● **Exercise details**
The answer must be the lines from the one containing "itself (per-tuple RELATIVE" through the last line of the data below, copied exactly, with nothing else.

● **Information given**
== Segment start ==

import Literature.NumberTheory.Sieve.PrimeGapLimitPointsOfPoisson
import Literature.NumberTheory.Sieve.LinearEquationsInPrimesDimOne
import Literature.NumberTheory.Sieve.LinearEquationsInPrimesMultiplicativity
import Literature.NumberTheory.Sieve.LinearEquationsInPrimesCountDeduction
import HarnessLib

/-!
# The generalised Hardy–Littlewood conjecture implies `[0, ∞) ⊆ 𝓛` (limit points of normalized
# prime gaps), via Gallagher's theorem

Green–Tao's Conjecture 1.2 (`GeneralizedHardyLittlewood`, file `LinearEquationsInPrimes.lean`, the
second conjunct of the `Parity` summit) contains, as the case `d = 1` of SHIFT SYSTEMS
`n ↦ (n + d₁, …, n + d_r)` on the convex body `K = [1, N]`, the Hardy–Littlewood prime `r`-tuple
asymptotic with von Mangoldt weights, UNIFORMLY over all distinct shifts `1 ≤ dᵢ ≤ N` (the size
`‖Ψ‖_N = r + ∑ᵢ dᵢ/N ≤ 2r` is bounded) [cite: GreenTao2010, Conj. 1.2 and Def. 1.1].  This is (more
than) the "uniform version of the prime `r`-tuple conjecture" under which Gallagher proved the Poisson
law for primes in intervals `(n, n + λ log N]` [cite: Gallagher1976, Theorem 1], whence every
`t ≥ 0` is a limit point of `(p_{n+1} − p_n)/log p_n` (Erdős's conjecture `𝓛 = [0, ∞]` on its finite
part; Merikoski, §1).  This file PROVES the chain inside the tree:

* §1 shift systems as Green–Tao data (`shiftSystem`, non-degeneracy for distinct shifts, size `≤ 2r`)
  — as in parity-ideate-p4's HOME sketch `uniformShiftHL_of_ghl` (Sketch4.lean, 2026-08-28), here
  re-proved;
* §2 the dictionary: `vonMangoldtSum (shiftSystem t) [1,N] = ∑_{n ≤ N} ∏ⱼ Λ(n + tⱼ)`,
  `archFactor = N − 1`, `localFactor (shiftSystem t) p = singularSeriesFactor (tupleSet t) p`, hence
  `singularProduct (shiftSystem t) = singularSeries (tupleSet t) = 𝔖(t)` (both are ordered limits of
  the same partial products) [cite: GreenTao2010, (1.2)–(1.7)];
* §3 the de-weighting `Λ → primes` is the tree theorem
  `generalizedHardyLittlewood_count_of_vonMangoldt_holds` (Conj. 1.2 ⇒ Conj. 1.4, Green–Tao's sketch
  after (1.8)); for shift systems it reads `|π_t(N) − (N−1)𝔖(t)/logʳ N| ≤ ε((N−1)𝔖(t) + N)/logʳ N`
  uniformly in `t` (`orderedTupleCount_shift_uniform`), and summing over the `≤ hʳ` ordered tuples of
  distinct shifts in `[1, h(N)]` with Gallagher's average `h^{−r} ∑_t 𝔖(t) → 1`
  (`Gallagher.tendsto_sum_singularSeries_div_pow`) gives the averaged moments
  `N⁻¹ ∑_t π_t(N) → λʳ` for `h(N)/log N → λ` (`moments_of_GHL`), feeding
  `Gallagher.Gallagher1976_theorem1_of_moments` (`poisson_of_GHL`) and
  `Gallagher.Ici_subset_primeGapLimitSet_of_poisson`;
* `Ici_subset_primeGapLimitSet_of_GHL : GeneralizedHardyLittlewood → Set.Ici 0 ⊆ primeGapLimitSet`.

Everything here is PROVED; no new facts; the only hypothesis is the summit conjunct
`GeneralizedHardyLittlewood` itself (per-tuple RELATIVE precision is not available uniformly — `𝔖(t)` is
unbounded over shift tuples — which is why the moments are averaged over `t` before taking limits, as in
Gallagher's paper).

## References

* P. X. Gallagher, *On the distribution of primes in short intervals*, Mathematika 23 (1976) 4–9,
  Theorem 1 and eq. (3). [Gallagher1976]
* B. Green, T. Tao, *Linear equations in primes*, Ann. of Math. 171 (2010) 1753–1850, Def. 1.1,
  (1.1)–(1.8), Conj. 1.2, Conj. 1.4. [GreenTao2010]
* J. Merikoski, *Limit points of normalized prime gaps*, J. Lond. Math. Soc. 102 (2020), §1.
  [Merikoski2020GapLimitPoints]
-/

noncomputable section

== Segment end ==

● **Output of the task**
`GeneralizedHardyLittlewood` itself (per-tuple RELATIVE precision is not available uniformly — `𝔖(t)` is
unbounded over shift tuples — which is why the moments are averaged over `t` before taking limits, as in
Gallagher's paper).

## References

* P. X. Gallagher, *On the distribution of primes in short intervals*, Mathematika 23 (1976) 4–9,
  Theorem 1 and eq. (3). [Gallagher1976]
* B. Green, T. Tao, *Linear equations in primes*, Ann. of Math. 171 (2010) 1753–1850, Def. 1.1,
  (1.1)–(1.8), Conj. 1.2, Conj. 1.4. [GreenTao2010]
* J. Merikoski, *Limit points of normalized prime gaps*, J. Lond. Math. Soc. 102 (2020), §1.
  [Merikoski2020GapLimitPoints]
-/

noncomputable section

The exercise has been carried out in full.